Task to complete >>
With both ends included, repeat exactly the lines of the entries below from the one containing "(hε : 0 < ε) (hκ" down to the one containing "(∀ j, α j = max 2 (s / θ ^ j)) ∧", and no others.

(Dataset records)

import Summits.QuantumFields.BalabanUV.T4Continuum.Spine.NE5.TwoRunTorusNE5Scalars

/-!
# Spine/NE5/TwoRunTorusNE5Sizes — the SIZES of the END's constant packages (window `α_j`, configuration radius `R_j`,
# σ-distance `R_σ`) as explicit, exported formulas: T38 and T40 re-run with the sizes kept instead of hidden behind `∃ w`
# (cell `pub-balaban-gaps`, seat `ne5` gen 14; located point (x17))

WHY.  The minimal END of row NE5 (T39 `TwoRunTorusNE5Records`, read through T41∕T43∕T45) asks a producer, per scale `j`
and per (2.14)-term, for a walk record `TermWalkData (𝒦 j Z t φ) (w j)` — joint walk expansions of the term's kernels
analytic on the configuration ball of radius `(w j).R`, bond locations at σ-distance `≥ (w j).Rσ` from the σ-region
([B9] Thm 3.10 (3.107)–(3.108) p. 416; [II] p. 13 «R_σ = ⅔M», p. 15).  The packages `w j` are EXPORTED BY AN `∃`: T43∕T45
tell the producer only `Admissible (α j) R_σ0` (so `α j < (w j).R`, `R_σ0 ≤ (w j).Rσ`), `1 < α j`, the window
`s∕θ^j ≤ α j` and the letters — LOWER bounds on the two sizes, no UPPER bound.  But the producer can meet `TermWalkData`
only up to ITS sizes: the two-run pencil record of T42 `TwoRunPencilDiagonal.termWalkData_pencil_diag` reaches
configuration radius `R′ ≤ min(R, s₀∕r_j)` (`r_j` the two-run closeness, `s₀` the Neumann reach) and its σ-distance is the
geometric `⅔M`.  With `R_j`, `R_σ` hidden, NO producer can verify the END's hypothesis — located point (x17) of
`HOME/ne/NE5.md` §20, the size analogue of (x14)∕(x15)∕(x16).  The sizes ARE explicit inside the tree: T38
`TwoRunTorusNE5Windows.windows_of_thresholds` builds `α j = max 2 (s∕θ^j)`, `R_j = α j·(8(K+1)∕ϑ₀ + 2)`,
`R_σ = max R_σ0 (log(8(K+1)∕ϑ₀)∕ε)` (`K = max K̄_Γ K̄_E`) and even exports `R_j ≤ …`, but T40 `TwoRunTorusNE5Scalars.
scalars_of_rates` discards the bound and nobody exports `R_σ`.

THIS FILE.  §1 `windows_sized` = T38 verbatim PLUS the three size EQUATIONS `α j = max 2 (s∕θ^j)`,
`(w j).R = max 2 (s∕θ^j)·(8(max K̄_Γ K̄_E + 1)∕ϑ + 2)`, `(w j).Rσ = max R_σ0 (log(8(max K̄_Γ K̄_E + 1)∕ϑ)∕ε)` (same witness,
`rfl`).  §2 `scalars_sized` = T40 RE-QUANTIFIED so that everything scale-free comes FIRST: from the letters
`K̄_Γ, K̄_E, K̄_C, ε, κ, m, ν`, the rate chain, `n_Λ, n_N` and the volume constant `a₅` alone there exist
`ϑ, c_E, g, γ₂, a₂₀, w₀` AND TWO SIZE CONSTANTS `C_R > 2`, `C_σ` such that FOR ALL `θ, s, R_σ0` and every rate letter
`a ≥ 0` the packages exist with T40's per-scale clauses VERBATIM and the sizes `α j = max 2 (s∕θ^j)`,
`(w j).R = max 2 (s∕θ^j)·C_R`, `(w j).Rσ = max R_σ0 C_σ` (and `r_P` with `a ≤ γ₂ r_P²` last, since only it reads `a`).  Proof =
T40's, cut at its call of T38 (now §1) — `C_R = 8(K+1)∕ϑ₀ + 2`, `C_σ = log(8(K+1)∕ϑ₀)∕ε` with T40's own
`ϑ₀ = 4(K+1)ϑ∕S`.  READING for the junction: the producer must afford `r_j·max 2 (s∕θ^j)·C_R ≤ s₀` at every scale — at late
scales the two-run RATE `r_j = O(θ^j)` of rows NE2∕NE3, at early scales (`θ^j ≥ s`) an absolute closeness `r_j ≤ s₀∕(2C_R)` —
and `⅔M ≥ max R_σ0 C_σ`, one more reason the bond-cube side must be the producer's (T45).  The END with the sizes exported
is `TwoRunTorusNE5Sized` (next file).

HONEST FRAMING.  Real-number bookkeeping over LANDED shapes (T38's witness, T40's proof re-cut); every letter explicit;
nothing of Bałaban's constructed or asserted (which sizes his operators afford is NODE O's (v)⁺ and rows NE2∕NE3's rate).
NE5 NOT PRINTED ∕ NOT PROVED; leaves 0∕12; (D4) 0∕1; spine 0∕9.  Rung (B)+1 on a FIXED finite T⁴ — NOT continuum, NOT
infinite volume, NOT mass gap, NOT Clay.  HONEST DEPENDENCY: continuum YM on T⁴ ⇐ BetaPertH ∧ nine spine estimates;
BetaPertH ⇐ (D1) ∧ (D4) ∧ CAP+tail.  0 sorry, 0 `def`.

Sources: [II] = T. Bałaban, CMP **116** (1988) [Balaban1988RG2Cluster] (1.11) p. 5, p. 13, p. 15, (2.16) p. 16, (2.20)–(2.26)
pp. 16–17, p. 21; [B9] = CMP **99** (1985) [Balaban1985BackgroundPropagators] Thm 3.10, (3.107)–(3.108) p. 416; C. King,
CMP **102** (1986) [King1986] p. 665.  Nothing here is a claim about the Yang–Mills mass gap.
-/

noncomputable section

namespace Summit.QuantumFields.BalabanUV.T4Continuum.Spine.NE5.TwoRunTorusNE5Sizes

open Literature.MathematicalPhysics.QuantumFieldTheory.Balaban1983to89
open Literature.MathematicalPhysics.QuantumFieldTheory.Balaban1983to89.B13TermWalkData (WalkConsts)
open Literature.MathematicalPhysics.QuantumFieldTheory.Balaban1983to89.B13TermWalkDataOneTorus (SmallTheta)
open Summit.QuantumFields.BalabanUV.T4Continuum.Spine.NE5.TwoRunTorusWalkNumerics
  (numerics_of_thresholds smallRe_of_thresholds theta_group)
open Summit.QuantumFields.BalabanUV.T4Continuum.Spine.NE5.TwoRunTorusNE5Windows
  (two_mul_le_of_eighth exp_neg_le_of_log_le ratio_le_of_radius)
open Summit.QuantumFields.BalabanUV.T4Continuum.Spine.NE5.TwoRunTorusNE5Scalars (div_mul_le_self coeff_mono vol_of_small)

/-! ## §1. T38 with the package sizes exported -/

/-- **THE PER-SCALE PACKAGES WITH THEIR SIZES.**  T38 `TwoRunTorusNE5Windows.windows_of_thresholds` VERBATIM (same witness:
`α j = max 2 (s∕θ^j)`, `R_j = α j·(8(K+1)∕ϑ + 2)`, `R_σ = max R_σ0 (log(8(K+1)∕ϑ)∕ε)`, `K = max K̄_Γ K̄_E`) with three more
conjuncts: the window, the configuration radius and the σ-distance of every package AS EQUATIONS — the sizes a producer
must afford, no longer hidden behind the `∃`. [cite: Balaban1988RG2Cluster, (1.11) p.5, p.13, p.15, (2.16) p.16, p.17; Balaban1985BackgroundPropagators, (3.108) p.416; King1986, p.665] -/
theorem windows_sized {KΓ KE KC ε κ ϑ : ℝ} (θ s Rσ₀ : ℝ) (hKΓ : 0 ≤ KΓ) (hKE : 0 ≤ KE) (hKC : 0 ≤ KC)
    (hε : 0 < ε) (hκ : 0 < κ) (hϑ : 0 < ϑ) :
    ∃ (w : ℕ → WalkConsts) (α : ℕ → ℝ),
      (∀ j, (w j).Admissible (α j) Rσ₀) ∧ (∀ j, 1 < α j) ∧ (∀ j, θ ^ j < s → s / θ ^ j ≤ α j) ∧
      (∀ j, SmallTheta (w j) (α j) ϑ) ∧
      (∀ j, (w j).KbarΓ = KΓ ∧ (w j).KbarE = KE ∧ (w j).KbarC = KC ∧ (w j).kap = κ ∧ (w j).ε = ε) ∧
      (∀ j, α j = max 2 (s / θ ^ j)) ∧
      (∀ j, (w j).R = max 2 (s / θ ^ j) * (8 * (max KΓ KE + 1) / ϑ + 2)) ∧
      (∀ j, (w j).Rσ = max Rσ₀ (Real.log (8 * (max KΓ KE + 1) / ϑ) / ε)) ∧
      (∀ j, Real.exp (-((w j).ε * (w j).Rσ)) + α j / (w j).R ≤ ϑ / (4 * (max KΓ KE + 1))) := by
  set K := max KΓ KE with hKdef
  have hK : 0 ≤ K := hKΓ.trans (le_max_left _ _)
  set Rσ := max Rσ₀ (Real.log (8 * (K + 1) / ϑ) / ε) with hRσdef
  let α : ℕ → ℝ := fun j => max 2 (s / θ ^ j)
  have hα2 : ∀ j, (2 : ℝ) ≤ α j := fun j => le_max_left _ _
  have hα0 : ∀ j, 0 < α j := fun j => two_pos.trans_le (hα2 j)
  let w : ℕ → WalkConsts := fun j =>
    { R := α j * (8 * (K + 1) / ϑ + 2), ε := ε, kap := κ, KbarΓ := KΓ, KbarE := KE, KbarC := KC, Rσ := Rσ }
  have hexp : Real.exp (-(ε * Rσ)) ≤ ϑ / (8 * (K + 1)) :=
    exp_neg_le_of_log_le hK hε hϑ (le_max_right _ _)
  have hexp0 : 0 ≤ Real.exp (-(ε * Rσ)) := (Real.exp_pos _).le
  refine ⟨w, α, fun j => ?_, fun j => one_lt_two.trans_le (hα2 j), fun j _ => le_max_right _ _, fun j => ?_,
    fun j => ⟨rfl, rfl, rfl, rfl, rfl⟩, fun j => rfl, fun j => rfl, fun j => rfl, fun j => ?_⟩
  · -- admissibility at size `α j` and floor `Rσ₀`
    exact { hαR := (ratio_le_of_radius hK hϑ (hα0 j)).2, hε := hε.le, hkap := hκ, hKbarΓ := hKΓ, hKbarE := hKE,
            hKbarC := hKC, hRσ := le_max_left _ _ }
  · -- NODE A's smallness with the common `ϑ`
    have hrat := (ratio_le_of_radius hK hϑ (hα0 j)).1
    have hrat0 : 0 ≤ α j / (α j * (8 * (K + 1) / ϑ + 2)) :=
      div_nonneg (hα0 j).le ((hα0 j).trans (ratio_le_of_radius hK hϑ (hα0 j)).2).le
    exact { hΓ := two_mul_le_of_eighth hK (le_max_left _ _) hϑ.le hexp0 hrat0 hexp hrat,
            hE := two_mul_le_of_eighth hK (le_max_right _ _) hϑ.le hexp0 hrat0 hexp hrat }
  · -- the decay ∕ reach number of the package is uniformly small in the scale
    have hrat := (ratio_le_of_radius hK hϑ (hα0 j)).1
    have hK1 : 0 < 8 * (K + 1) := by positivity
    calc Real.exp (-(ε * Rσ)) + α j / (α j * (8 * (K + 1) / ϑ + 2))
        ≤ ϑ / (8 * (K + 1)) + ϑ / (8 * (K + 1)) := add_le_add hexp hrat
      _ = ϑ / (4 * (K + 1)) := by field_simp; ring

Solution >>
    (hε : 0 < ε) (hκ : 0 < κ) (hϑ : 0 < ϑ) :
    ∃ (w : ℕ → WalkConsts) (α : ℕ → ℝ),
      (∀ j, (w j).Admissible (α j) Rσ₀) ∧ (∀ j, 1 < α j) ∧ (∀ j, θ ^ j < s → s / θ ^ j ≤ α j) ∧
      (∀ j, SmallTheta (w j) (α j) ϑ) ∧
      (∀ j, (w j).KbarΓ = KΓ ∧ (w j).KbarE = KE ∧ (w j).KbarC = KC ∧ (w j).kap = κ ∧ (w j).ε = ε) ∧
      (∀ j, α j = max 2 (s / θ ^ j)) ∧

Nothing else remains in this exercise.